# Avatar Won't Change.



## ShadowEon (Jun 3, 2010)

Yeah I was trying to change my avatar on the non-forum part of Fur Affinity.

It won't change. I click the new one I want and it shows it in the little white screen but where it says current avatar it does not change.


And, no matter how many times I refresh my cache....it also doesn't change on my profile.


What do I do?


----------



## Aden (Jun 3, 2010)

Try it with a different image file to try to isolate the problem.


----------



## ShadowEon (Jun 3, 2010)

Aden said:


> Try it with a different image file to try to isolate the problem.



Doesn't work with anything new I upload or with images I have used as icons already that are also in my control panel.


----------



## Xaerun (Jun 3, 2010)

Clear your cache.


----------



## ShadowEon (Jun 3, 2010)

Xaerun said:


> Clear your cache.



That doesn't change anything! I did that again just now and problem remains. I said in my OP that clearing it doesn't do anything.


----------



## redfoxnudetoons (Jun 3, 2010)

What browser are you using?


----------



## ShadowEon (Jun 3, 2010)

redfoxnudetoons said:


> What browser are you using?



Firefox. I have never had this problem before and I really wanna change my avatar....I am sick of having the same avatar...and I have a new one to use. :c


----------



## Ratte (Jun 3, 2010)

So you've cleared your cookie cache and attempted a normal refresh/re-login, yes?

Is your avatar bank full?  I don't think it works if it is.


----------



## Watercolor_Lotus (Jun 3, 2010)

It might take a little while for it to change in Firefox. I recently tried to change my avatar and ended up giving up because it wouldn't change. I came back later and my avatar was the picture I tried changing it to.

So just give it some time ; )


----------



## redfoxnudetoons (Jun 3, 2010)

ShadowEon said:


> Firefox. I have never had this problem before and I really wanna change my avatar....I am sick of having the same avatar...and I have a new one to use. :c



Go to Tools>Clear Recent History.
Select Time range to clear "Everything"
Check ALL check boxes.

That should do it. It worked for me when I had a problem seeing my changed avatar.


----------



## ArielMT (Jun 4, 2010)

This is the av you're trying to switch to or switch from?
.......|
.......v


----------



## Irreverent (Jun 4, 2010)

Ratte said:


> Is your avatar bank full?  I don't think it works if it is.

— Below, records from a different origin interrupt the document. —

/-!
# The field `ℚ(tr(ι(a) ∣ Lie A) ∣ a ∈ K₀)` of Shimura's pair `(A, ι : F → End⁰A)` over a subfield `K₀ ≤ F`: Kottwitz's reflex field
# of the datum `(B = K₀, V = H₁(A, ℚ))` («the field of definition of the isomorphism class of `V₁ = Lie A`»), contained in
# `K*`; for a CM point of the Rapoport–Smithling–Zhang moduli problem (Kottwitz condition of signature
# `((1, n−1)_{φ₀}, (0, n)_{φ ∈ Φ₀ ∖ {φ₀}})` on `Lie A`, `n = [F : K₀] ≥ 3`, `F` CM) it IS the reflex field `E = E_{Φ₀} · φ₀(K₀)`

Topic `Literature/AlgebraicGeometry/ComplexMultiplication` (family `hodge`, lane `lit-hodgefound`; the ALGEBRAIC carrier
`Motives.AbelianVariety ℂ`, Shimura's pairs `(A, ι : F →+* A.endAlgebra)`, `[F : ℚ] = 2 dim A`, THE type `Φ = cmTypeOfPair ι hF`).
Seat `lit-hodgefound-p11`, generation 28, row g28-#6: the pair-level reading of
`NumberTheory/ComplexMultiplication/CMTypeSubfieldTracesReflexField` (g28-#5: `ℚ(tr_Φ(a) ∣ a ∈ k₀)` is Kottwitz's reflex field of the
`k₀`-signature and equals `E` under the Kottwitz condition) through g27-#2's `trace_lieAction_eq_cmTypeTrace` («`tr(ι(a) ∣ Lie A) =
tr_Φ(a)`») and g27-#5's `forall_charpoly_lieAction_eq_rsz_iff` (RSZ's displayed condition ⟺ the multiplicities).  THEOREMS ONLY
(D-0026); the field is WRITTEN OUT as
`IntermediateField.adjoin ℚ (Set.range fun a : K₀ => LinearMap.trace ℂ _ (Motives.AbelianVariety.lieAction A (ι (algebraMap K₀ F a))))`.

PRINTED STATEMENTS.  R. E. Kottwitz (1992) [Kottwitz1992] §5 pp. 389–390: «Decompose the `B_ℂ`-module `V_ℂ` as `V_ℂ = V₁ ⊕ V₂`,
where `V₁` (respectively, `V₂`) is the subspace of `V_ℂ` on which `h(z)` acts by `z` (respectively, by `z̄`) […] Let `E ⊂ ℂ` be
the field of definition of the isomorphism class of the complex representation `V₁` of `B`; the number field `E` is called the
reflex field» — for `B = K₀ ⊆ F ⊆ End⁰(A)` and `V = H₁(A, ℚ)`, `V₁ = Lie(A)` with `tr(a ∣ V₁) = tr(ι(a) ∣ Lie A)`.  M. Rapoport,
B. Smithling, W. Zhang [RapoportSmithlingZhang2017] arXiv:1710.06962v3 §3.1 p. 9 eq. (3.1) (`Aut(ℂ/E) = {σ ∣ σΦ = Φ, σφ₀ = φ₀}`),
§3.2 p. 10 (the moduli problem over `Spec E`: «`ι : F → End⁰(A)` […] satisfying the Kottwitz condition of signature
`((1, n−1)_{φ₀}, (0, n)_{φ ∈ Φ ∖ {φ₀}})`, i.e. `char(ι(a) ∣ Lie A) = (T − φ₀(a))(T − φ̄₀(a))^{n−1} ∏_{φ ∈ Φ ∖ {φ₀}} (T − φ̄(a))ⁿ`»),
Introduction p. 2 («the composite of the reflex field of `r` and the reflex field of `Φ`»).  G. Shimura (1998) [Shimura1998]
§5.2 p. 39, §8.3 Prop. 28.  M. Harris, R. Taylor (2001) [HarrisTaylor2001] Lemma III.1.2 (compatibility through
`tr(b ∣ Lie A)`).  S. Lang [Lang2002] VIII §1.

WHAT IS PROVED (`K₀ : IntermediateField ℚ F`; `m_ψ = #{σ ∈ Φ ∣ σ|_{K₀} = ψ}` as `Fintype.card`, as in g27-#5):

§1 (any pair) `adjoin_trace_lieAction_eq_adjoin_cmTypeTrace` (`ℚ(tr(ι ∣ Lie A)|_{K₀}) = ℚ(tr_Φ(K₀))`),
   `adjoin_trace_lieAction_le_traceField` (`⊆ K*`), **`forall_mem_adjoin_trace_lieAction_iff`** (`Aut(ℂ/ℚ(tr(ι ∣ Lie A)|_{K₀})) = Stab(m)`:
   Kottwitz's «field of definition» for `V₁ = Lie A`), `mem_adjoin_trace_lieAction_iff_forall`, `finiteDimensional_adjoin_trace_lieAction`,
   `finrank_adjoin_trace_lieAction_dvd` (`∣ [K* : ℚ]`).
§2 (`F` CM, RSZ's displayed condition `h` relative to `(Φ₀, φ₀)`, `n ≥ 3`) **`adjoin_trace_lieAction_eq_of_rsz`** — THE REFLEX FIELD `E` OF THE
   SHIMURA DATUM IS GENERATED BY THE TRACES `tr(ι(a) ∣ Lie A)`, `a ∈ K₀`, OF ANY CM POINT: `ℚ(tr(ι(a) ∣ Lie A) ∣ a ∈ K₀) = E_{Φ₀} · φ₀(K₀)`;
   `adjoin_trace_lieAction_sup_eq_of_rsz` (any `n`: `· E_{Φ₀} = E`), `apply_mem_adjoin_trace_lieAction_of_rsz` (`φ₀(a) ∈ ℚ(tr ∣ K₀)`),
   and via the Harris–Taylor multiplicities `exists_cmType_adjoin_trace_lieAction_eq_of_harrisTaylor`; with g28-#3
   (`K* = E_{Φ₀} · σ₀(F)`) the inclusion `ℚ(tr(ι ∣ Lie A)|_{K₀}) ⊆ ℚ(tr(ι ∣ Lie A)|_{F}) = K*` of §1 reads `E ⊆ K*`.

## References
* [Kottwitz1992] R. E. Kottwitz, *Points on some Shimura varieties over finite fields*, JAMS 5 (1992), §5 pp. 389–390.
* [RapoportSmithlingZhang2017] M. Rapoport, B. Smithling, W. Zhang, Compositio Math. 156 (2020); arXiv:1710.06962v3 §3.1 eq. (3.1),
  §3.2 p. 10, Introduction p. 2.
* [Shimura1998] G. Shimura, *Abelian Varieties with Complex Multiplication and Modular Functions* (1998), §5.2 p. 39, §8.3 Prop. 28.
* [HarrisTaylor2001] M. Harris, R. Taylor (2001), Lemma III.1.2.
* [Lang2002] S. Lang, *Algebra* (2002), VIII §1.

## Provenance

Lane `lit-hodgefound` (HOME `run/shared/lean/pub/lit-hodgefound/`), prover seat `lit-hodgefound-p11` (gen 28), self-proposed row
g28-#6 (INBOX claim 2026-08-27), pair-level companion of g28-#5.
-/

noncomputable section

It could be that.  Or if the avi has a double extention, ie: myavi.jpg.jpg will upload but fail to change.


Shadow, Link me the avi you want in your avi gallery and I can try to force it.


----------



## ShadowEon (Jun 12, 2010)

It's fine now,just took about a day to change is all. ^^;


----------



## White Lycan (Jul 29, 2012)

what formats are accepted for the avatars picture? I am not very good at navigating forums to find information.


----------



## Littlerock (Jul 29, 2012)

White Lycan said:


> I am not very good at navigating forums to find information.



This much is obvious, especially since you've just asked this in a thread from two years ago. :T

And the answer to your question can be found right next to the image uploader, iirc. Pretty sure you can use .bmp, .jpeg, .png and .gif. Maybe not bitmaps though, and FA tends to ruin .pngs. Definitely no .psd, .wpb, and .xcf :v


----------



## rikter8 (Sep 19, 2012)

I know it seems silly, but I'm having the same issue with a .jpg 100X95 pixel image.  Going to try Re-clearing the cache using IE9 here....


----------



## Gryphoneer (Sep 20, 2012)

rikter8 said:


> IE9


Well, there's your problem.


----------



## Summercat (Sep 21, 2012)

Double Necro! What does it mean?!


----------